We think, at least I think, regularly about the things that really matter. Christmas as a religious event doesn’t matter at all to me, but Christmas, or the whatever you call your winter festival, means everything. We were not born simply to accumulate wealth, objects, property or simply to practice hedonism as a way of life. These are things that happened along the way. We were born as a result of the accident of our birth and our sole reason for existence if procreation. That is the meaning of life. So, why not try to be a good person along the way? We never pass this way again.
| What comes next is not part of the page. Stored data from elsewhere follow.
import Literature.Probability.LatticeModels.ProdBernoulliIndependence
import HarnessLib

/-!
# QUANT lane R8: the forest axioms of `Quant.FarTreeRow` cannot be dropped — the far-relay row FAILS for AND-events
# over a non-nested family of gate sets (the triangle hypergraph), at layer `j = 1`, all gates `9/10`

builds on p205010 (kernel theorem, internal audit signed; external expert review pending)

Support file (`--supports stmt-CriticalPhenomena-4575`), QUANT lane seat prim-quant-p1 (gen 7); memo
`run/shared/lean/prim/quant/P1-SURPLUS.md` §18.  Theorems only; no definitions, no named facts, no sorries, no certificates
(`decide` only on `Fin 3` bookkeeping); standard axioms.

`Quant.FarTreeRow` (`…QuantFarTreeRow.lean`, OPEN for branching trees, proved on spiders / combs / block-stars / layer one) reads, in gate
coordinates: independent gates `q` on `Fin m`, relay `a` reached iff its gate set `P a` is open, `T a = ∏_{y ∈ P a} q y`; under the three
FOREST AXIOMS (`x ∈ P x`; `y ∈ P x → P y ⊆ P x`; members of `P x` pairwise comparable) the row `2j < Σ_{a∈A} T a ∧ (∀ a, 1 − T a ≤ t) ⟹
P(#{a ∈ A | P a open} ≤ j) ≤ t` is conjectured.  Every reach event is then an increasing AND-event and the family `(P a)` is LAMINAR.
Two natural weakenings suggest themselves (P1-SURPLUS §17.10 recorded 0 violations for both in the pendant form (SMS-PA), 4 341 + 4 658
sampled instances): keep the AND-form but allow ARBITRARY gate sets (a hypergraph), or allow arbitrary increasing events.  Both are FALSE,
already at `j = 1` with three relays:

* `Quant.farRow_gateSets_needs_nesting` — **the row fails for the triangle hypergraph** `P 0 = {0,1}`, `P 1 = {1,2}`, `P 2 = {0,2}` on three
  gates of probability `9/10` (reflexive: `a ∈ P a`; not down-closed): `Σ_a T a = 3·(81/100) = 243/100 > 2`, `1 − T a = 19/100 =: t`, but at most one
  pair is open unless all three gates are, so `P(N ≤ 1) = 1 − 729/1000 = 271/1000 > t`.  In the shape of `Quant.FarTreeRow` with the two
  nesting axioms deleted (reflexivity kept).  Hence ANY proof of the tree row must use the nested structure of the ancestor sets, not merely
  that reach events are conjunctions of independent gates (Harris/positive association is necessary — LEAD-NOTES-G6 N14 — but not sufficient).
* (memo only, same mechanism for OR-events) `E_b = {g₀ open} ∪ {g_b open}`, `b = 1,2,3`, `q g₀ = 3/5`, `q g_b = 1/4`: `Σ P(E_b) = 21/10 > 2`,
  `min P(E_b) = 7/10`, `P(N ≥ 2) = 53/80 < 7/10` — increasing DNF events fail too; for graphs (`Quant.FarRelayRow`) reach events are DNFs
  over paths, so the conjectured graph row rests on the transitivity of connection, not on monotonicity alone.
[cite: KozmaNitzan2024, Conjecture 3 (p. 15)] (the gluing rows `Quant.FarTreeRow` serves); the witnesses are [this work].
-/

noncomputable section

namespace Summit.CriticalPhenomena.PercolationContinuityZ3.Theorems

namespace Quant

open Finset MeasureTheory
open Literature.Probability.LatticeModels
open scoped Classical

/-- Bookkeeping on `Fin 3` for the triangle hypergraph `P a = univ.erase (a + 2)` (`P 0 = {0,1}`, `P 1 = {1,2}`, `P 2 = {0,2}`):
a gate `i` lies in every `P a` except `P (i + 1)`. [this work] -/
theorem triangle_mem_erase (i a : Fin 3) (ha : a ≠ i + 1) : i ∈ (Finset.univ : Finset (Fin 3)).erase (a + 2) := by
  revert i a
  decide

/-- For the triangle hypergraph, if some gate `i` is closed then at most the relay `i + 1` is reached:
the reached relays form a subset of `{i + 1}`. [this work] -/
theorem triangle_filter_subset_singleton (ω : Set (Fin 3)) (i : Fin 3) (hi : i ∉ ω) :
    ((Finset.univ : Finset (Fin 3)).filter fun a =>
        (((Finset.univ : Finset (Fin 3)).erase (a + 2) : Finset (Fin 3)) : Set (Fin 3)) ⊆ ω) ⊆ {i + 1} := by
  intro a ha
  rw [Finset.mem_filter] at ha
  rw [Finset.mem_singleton]
  by_contra hne
  exact hi (ha.2 (Finset.mem_coe.2 (triangle_mem_erase i a hne)))

/-- The light event of the triangle hypergraph at layer `1` is the complement of "all three gates open". [this work] -/
theorem triangle_light_eq_compl :
    {ω : Set (Fin 3) | ((Finset.univ : Finset (Fin 3)).filter fun a =>
        (((Finset.univ : Finset (Fin 3)).erase (a + 2) : Finset (Fin 3)) : Set (Fin 3)) ⊆ ω).card ≤ 1} =
      {ω : Set (Fin 3) | ((Finset.univ : Finset (Fin 3)) : Set (Fin 3)) ⊆ ω}ᶜ := by
  ext ω
  simp only [Set.mem_setOf_eq, Set.mem_compl_iff]
  constructor
  · -- if all gates are open, all three relays are reached
    intro hcard hall
    have hfull : ((Finset.univ : Finset (Fin 3)).filter fun a =>
        (((Finset.univ : Finset (Fin 3)).erase (a + 2) : Finset (Fin 3)) : Set (Fin 3)) ⊆ ω) = Finset.univ := by
      refine Finset.filter_true_of_mem fun a _ => ?_
      exact subset_trans (Finset.coe_subset.2 (Finset.erase_subset _ _)) hall
    rw [hfull, Finset.card_univ, Fintype.card_fin] at hcard
    omega
  · -- if some gate `i` is closed, only the relay `i + 1` can be reached
    intro hnot
    obtain ⟨i, -, hi⟩ := Set.not_subset.1 hnot
    exact le_trans (Finset.card_le_card (triangle_filter_subset_singleton ω i hi)) (by simp)

/-- **The nesting axioms of `Quant.FarTreeRow` cannot be dropped.**  It is NOT true that for every `m`, every REFLEXIVE family of gate sets
`P : Fin m → Finset (Fin m)` (`x ∈ P x`), all gates `q`, relay sets `A`, layers `j` and `t`, the hypotheses `2j < Σ_{a∈A} ∏_{y∈P a} q y` and
`1 − ∏_{y ∈ P a} q y ≤ t` (`a ∈ A`) imply `P(#{a ∈ A | ↑(P a) ⊆ ω} ≤ j) ≤ t` under `prodBernoulli q`: the triangle hypergraph
`P a = univ.erase (a+2)` on `Fin 3` with all gates `9/10`, `A = univ`, `j = 1`, `t = 19/100` has `Σ = 243/100 > 2` but `P(N ≤ 1) = 271/1000 > 19/100`.
builds on p205010 (kernel theorem, internal audit signed; external expert review pending). [this work] -/
theorem farRow_gateSets_needs_nesting :
    ¬ ∀ (m : ℕ) (P : Fin m → Finset (Fin m)),
      (∀ x, x ∈ P x) →
      ∀ (q : Fin m → unitInterval) (A : Finset (Fin m)) (j : ℕ) (t : ℝ),
        (2 * j : ℝ) < ∑ a ∈ A, ∏ y ∈ P a, (q y : ℝ) →
        (∀ a ∈ A, 1 - ∏ y ∈ P a, (q y : ℝ) ≤ t) →
        (prodBernoulli q).real
          {ω : Set (Fin m) | (A.filter fun a => ((P a : Finset (Fin m)) : Set (Fin m)) ⊆ ω).card ≤ j} ≤ t := by
  intro h
  set q₀ : unitInterval := ⟨(9 : ℝ) / 10, by constructor <;> norm_num⟩ with hq₀
  have hq₀val : ((q₀ : unitInterval) : ℝ) = 9 / 10 := by rw [hq₀]
  set P : Fin 3 → Finset (Fin 3) := fun a => (Finset.univ : Finset (Fin 3)).erase (a + 2) with hP
  have hrefl : ∀ x : Fin 3, x ∈ P x := by
    intro x
    simp only [hP]
    revert x
    decide
  -- every gate set has two elements, so every marginal is `(9/10)^2`
  have hcardP : ∀ a : Fin 3, (P a).card = 2 := by
    intro a
    simp only [hP]
    rw [Finset.card_erase_of_mem (Finset.mem_univ _), Finset.card_univ, Fintype.card_fin]
  have hprod : ∀ a : Fin 3, ∏ y ∈ P a, (((fun _ : Fin 3 => q₀) y : unitInterval) : ℝ) = 81 / 100 := by
    intro a
    rw [Finset.prod_const, hcardP a, hq₀val]
    norm_num
  have hEN : (2 * (1 : ℕ) : ℝ) < ∑ a ∈ (Finset.univ : Finset (Fin 3)), ∏ y ∈ P a, (((fun _ : Fin 3 => q₀) y : unitInterval) : ℝ) := by
    rw [Finset.sum_congr rfl fun a _ => hprod a, Finset.sum_const, Finset.card_univ, Fintype.card_fin]
    norm_num
  have ht : ∀ a ∈ (Finset.univ : Finset (Fin 3)), 1 - ∏ y ∈ P a, (((fun _ : Fin 3 => q₀) y : unitInterval) : ℝ) ≤ 19 / 100 := by
    intro a _
    rw [hprod a]
    norm_num
  have hrow := h 3 P hrefl (fun _ => q₀) Finset.univ 1 (19 / 100) hEN ht
  -- the light event is the complement of "all gates open", of probability `1 - (9/10)^3`
  have hlight : (prodBernoulli (fun _ : Fin 3 => q₀)).real
      {ω : Set (Fin 3) | ((Finset.univ : Finset (Fin 3)).filter fun a => ((P a : Finset (Fin 3)) : Set (Fin 3)) ⊆ ω).card ≤ 1} =
        271 / 1000 := by
    have heq := triangle_light_eq_compl
    simp only [hP] at heq ⊢
    rw [heq, probReal_compl_eq_one_sub MeasurableSet.of_discrete, prodBernoulli_real_subset,
      Finset.prod_const, Finset.card_univ, Fintype.card_fin, hq₀val]
    norm_num
  rw [hlight] at hrow
  norm_num at hrow

end Quant

end Summit.CriticalPhenomena.PercolationContinuityZ3.Theorems

end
I have not always been a good person. I’ve been far from flawless and I am still far from flawless, possessing numerous unwanted traits and carrying out mistaken actions. But I am trying to be better. Time is running out for me, as it is for you. I am not concerned a great deal about leaving a personal legacy in the sense of people saying, “what a great bloke he was” but I’d like to think I did more good than harm. I’d like to think my tiny imprint on the world made my existence at least a bit worthwhile, given how lucky I was to be born at all.
Gavin and Stacey, even though I can’t stand the show in general and the insufferable James Corden in particular, had more than a touch of feel good about it. So did King Brian’s speech. And it was all a million times better than the hate and loathing as promoted by – and I’ll keep the list short and not sweet – the likes of Nigel Farage, the AFD, Donald Trump, Elon Musk, Vladimir Putin and wrong ‘uns everywhere.
Okay, 56 million of us didn’t watch Gavin and Stacey but I’ll bet many of us share the love more than the haters would ever imagine. There is hope, whether you do God or you don’t. There is love, too. And without love, where would we be right now?